Setelah membangun rumah murah untuk keluarganya, Yu Sing mendapat pesanan dari temannya. Dia diminta merenovasi sebuah rumah berusia lebih dari 30 tahun di kawasan Caringin, Bandung. Lantaran sudah sangat tua, rumah tersebut harus dibongkar dan dibangun ulang. Namun sekitar 90 persen bahan bongkaran rumah tersebut bisa digunakan lagi. Yu Sing merancang rumah tersebut sebagai rumah tumbuh dengan alasan ketersediaan dana pemilik rumah.

Konsep rumah yang disuguhkan Yu Sing adalah ramah lingkungan. Ruang terbuka hijau serta daerah resapan merupakan keharusan. Konsep ramah lingkungan juga terlihat di atap. Atap dirancang agar bisa menampung air hujan, yang melalui proses penyaringan sederhana, dapat digunakan lagi.

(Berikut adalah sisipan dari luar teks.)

import Literature.NumberTheory.LFunctions.RosserSchoenfeldMertensChainCheck
import HarnessLib

/-!
# Rosser–Schoenfeld 1962, (3.21) on `1 < x < 4 599 989` by kernel computation: certified run,
# chunk 12 of 17

Literature/NumberTheory/LFunctions. Pure proof file (a kernel computation; nothing is asserted, no
definition). `run12` evaluates `MertensChain.runD 20000` — at most `20000` steps of the (3.21)-chain
of `RosserSchoenfeldMertensChainCheck.lean` along the prime table `ChainTable.table`, each
certifying the primality of the next entry `p'`, extending the enclosure of `log p'`, performing the
comparison `log p' + E − 1/(2 log p') ≤ Σ_{q ≤ p} (log q)/q` behind Rosser–Schoenfeld's (3.21) on
the interval `[p, p')` just closed, and accumulating the lower bounds of `Σ_{q ≤ p'} (log q)/q` and
`Σ_{q ≤ p'} (log q)/(q(q−1))` — on the state reached after `220000` steps (the prime `3047773`)
and records the resulting state (the prime `3346621`). The meaning of these states is supplied by
`MertensChain.runD_sound` (`RosserSchoenfeldMertensChainSound.lean`: the invariant `Inv` is
preserved); the 17 chunks are assembled in `RosserSchoenfeldEq321Tabulated.lean`. The expected
states were obtained by evaluating the same function (interpreted). `decide +kernel`, standard
axioms only (`maxHeartbeats 0` lifts the deterministic time-out for this one declaration).

## References
* J. B. Rosser, L. Schoenfeld, Illinois J. Math. 6 (1962), 64–94, Thm. 6 (3.21) and pp. 76, 87
  (the tabulated ranges of its proof). [RosserSchoenfeld1962]
-/

namespace Literature.NumberTheory.LFunctions.MertensChainRun

open MertensChain

set_option maxHeartbeats 0 in
/-- **Chunk 12 of the certified (3.21)-run** (steps `220000` to `240000`, primes `3047773` to
`3346621`). [cite: RosserSchoenfeld1962, Thm. 6 (3.21)] -/
theorem run12 :
    runD 20000
      ⟨3047773, 18049167849654298868913019, 18049167849654774480338027,
        16438799953985339730486437, 913181802496895317218802⟩ =
    some ⟨3346621, 18162250795118851830842734, 18162250795119327442730602,
        16552149247367107224714215, 913181838001776978149691⟩ := by
  decide +kernel

end Literature.NumberTheory.LFunctions.MertensChainRun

Menurut Yu Sing, konsep rumah ramah lingkungan bisa menjadi murah dengan cara menyiasati arah bangunan untuk mendapatkan cahaya dan udara alami. Selain itu, juga dengan memperbanyak tanaman dan memanfaatkan material bekas. Bisa juga menggunakan konsep unfinished agar biaya tak melambung tinggi.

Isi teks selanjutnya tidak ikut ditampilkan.